What needs to be done: Below this line is a set of entries; quote exactly the lines from the line that contains "in the root side. -/" to the line that contains "single crossing of", both lines included.

Recorded data:
--- START ---

import Mathlib
import Summits.CriticalPhenomena.SAWScalingLimit.Theorems.SAWDefectDecoherenceObservableToSLERAdaptedGateDefs
import Summits.CriticalPhenomena.SAWScalingLimit.Theorems.SAWDefectDecoherenceObservableToSLERGateTransferProductCells

/-!
# Product cells over domain-adapted gate families (stub `stub_productCellsA`)

Support file for the line `bridge-gate-renewal` (reshape r3: domain-adapted gates) of the crux
`Summit.CriticalPhenomena.SAWScalingLimit.Theses.SAWDefectDecoherence.ObservableToSLER`
(item `stmt-CriticalPhenomena-14005`), registered stub `stub_productCellsA`
(`ProductCellStructure`): for a Dobrushin domain with an endpoint approximation there is
`R₁ > 0` such that for every locality scale `R ≤ R₁`, every window radius `ρ`, all small
meshes `δ`, and all admissible gate families `Fa` (rooted at `a δ`) and `Fb` (rooted at `b δ`),
every critical SAW `γ₀` lies in the product cell `productCellIn … (3 R)` of its first good gates.

Contents (pure list / set algebra over the vocabulary of
`SAWDefectDecoherenceObservableToSLERAdaptedGateDefs`; no planar topology):

* index bookkeeping for `IsCrossedOnce` (`getElem?_eq`, `pos`, `lt_length`, `getElem?_pred_eq`,
  membership of `p`, `q`, adjacency of the crossing edge);
* `isFirstGoodGateIn_transfer` — ONE-SIDED TRANSFER of the first good gate: if
  `l₁ ++ mid₀ ++ l₂` has first good gate `(κ; m, p, q)` in a family with NESTED root sides and
  `l₁.length = m`, then so does every `l₁ ++ mid ++ l₂` with `mid` starting at `q` and avoiding
  the root side of `κ` (minimality transfers through the nesting clause);
* `productCellsA` / `stub_productCellsA` — the cell structure, eventually in the mesh: the two
  root sides lie in the disjoint balls `B(δ·â_δ, R)`, `B(δ·b̂_δ, R)`, prefix and suffix are
  sub-walks inside them, the middle piece is nonempty, the first good gates transfer, and the
  prefix (suffix) stays within `3 R` of `q` (`q'`).
-/

noncomputable section

open scoped BigOperators Topology NNReal ENNReal Classical
open Filter Set MeasureTheory Metric
open Literature.Probability.LatticeModels (HexVertex hexGraph hexCenter triZeta Site)
open Literature.Probability.RandomPlanarGeometry
open Literature.Probability.RandomPlanarGeometry.SAW

namespace Summit.CriticalPhenomena.SAWScalingLimit.Theorems.ObservableToSLER.BridgeGate

section CrossedOnce

variable {Ω : Set ℂ} {δ ρ : ℝ} {c : HexVertex} {κ : Set ℂ} {l : List HexVertex} {m : ℕ}
  {p q : HexVertex}

/-- In a single crossing the entry at the crossing index is `q`. -/
theorem IsCrossedOnce.getElem?_eq (h : IsCrossedOnce Ω δ ρ c κ l m p q) : l[m]? = some q := by
  rw [← List.head?_drop]; exact h.2.1

/-- In a single crossing the crossing index is positive. -/
theorem IsCrossedOnce.pos (h : IsCrossedOnce Ω δ ρ c κ l m p q) : 0 < m := by
  rcases Nat.eq_zero_or_pos m with rfl | hm
  · exact absurd h.1 (by simp)
  · exact hm

/-- In a single crossing the crossing index is less than the length of the list. -/
theorem IsCrossedOnce.lt_length (h : IsCrossedOnce Ω δ ρ c κ l m p q) : m < l.length := by
  have := h.getElem?_eq
  rw [List.getElem?_eq_some_iff] at this
  exact this.1

/-- In a single crossing the last root-side vertex is the entry at index `m - 1`. -/
theorem IsCrossedOnce.getElem?_pred_eq (h : IsCrossedOnce Ω δ ρ c κ l m p q) :
    l[m - 1]? = some p := by
  have hm := h.pos
  have hml := h.lt_length
  have h1 := h.1
  rw [List.getLast?_eq_getElem?, List.length_take, min_eq_left hml.le, List.getElem?_take] at h1
  simpa [Nat.sub_lt hm one_pos] using h1

/-- In a single crossing, `p` is one of the first `m` entries. -/
theorem IsCrossedOnce.fst_mem_take (h : IsCrossedOnce Ω δ ρ c κ l m p q) : p ∈ l.take m :=
  List.mem_of_getElem? (by
    rw [List.getElem?_take, if_pos (Nat.sub_lt h.pos one_pos)]; exact h.getElem?_pred_eq)

/-- In a single crossing, `q` is one of the entries from index `m` on. -/
theorem IsCrossedOnce.snd_mem_drop (h : IsCrossedOnce Ω δ ρ c κ l m p q) : q ∈ l.drop m :=
  List.mem_iff_getElem?.2 ⟨0, by rw [List.getElem?_drop, Nat.add_zero]; exact h.getElem?_eq⟩

/-- In a single crossing, `p` lies in the root side. -/
theorem IsCrossedOnce.fst_mem_verts (h : IsCrossedOnce Ω δ ρ c κ l m p q) :
    p ∈ cutSideVerts Ω κ δ c :=
  h.2.2.2.1 p h.fst_mem_take

/-- In a single crossing, `q` lies off the root side. -/
theorem IsCrossedOnce.snd_not_mem_verts (h : IsCrossedOnce Ω δ ρ c κ l m p q) :
    q ∉ cutSideVerts Ω κ δ c :=
  h.2.2.2.2.1 q h.snd_mem_drop

/-- In a single crossing of a walk of `Ω'_δ'`, the crossing edge `{p, q}` is an edge of `Ω'_δ'`. -/
theorem IsCrossedOnce.adj {Ω' : Set ℂ} {δ' : ℝ} {u v : HexVertex}
    (w : (hexDomainGraph Ω' δ').Walk u v) (h : IsCrossedOnce Ω δ ρ c κ w.support m p q) :
    (hexDomainGraph Ω' δ').Adj p q := by
  have hm := h.pos
  have hml := h.lt_length
  have hp := h.getElem?_pred_eq
  have hq := h.getElem?_eq
  rw [List.getElem?_eq_some_iff] at hp hq
  obtain ⟨_, rfl⟩ := hp
  obtain ⟨_, rfl⟩ := hq
  have := adj_of_getElem w (i := m - 1) (by omega)
  simpa [Nat.sub_add_cancel hm] using this

end CrossedOnce

section Transfer

variable {Ω : Set ℂ} {δ ρ : ℝ} {c : HexVertex} {F : Set (Set ℂ)}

--- END ---

Output below:
/-- In a single crossing, `p` lies in the root side. -/
theorem IsCrossedOnce.fst_mem_verts (h : IsCrossedOnce Ω δ ρ c κ l m p q) :
    p ∈ cutSideVerts Ω κ δ c :=
  h.2.2.2.1 p h.fst_mem_take

/-- In a single crossing, `q` lies off the root side. -/
theorem IsCrossedOnce.snd_not_mem_verts (h : IsCrossedOnce Ω δ ρ c κ l m p q) :
    q ∉ cutSideVerts Ω κ δ c :=
  h.2.2.2.2.1 q h.snd_mem_drop

/-- In a single crossing of a walk of `Ω'_δ'`, the crossing edge `{p, q}` is an edge of `Ω'_δ'`. -/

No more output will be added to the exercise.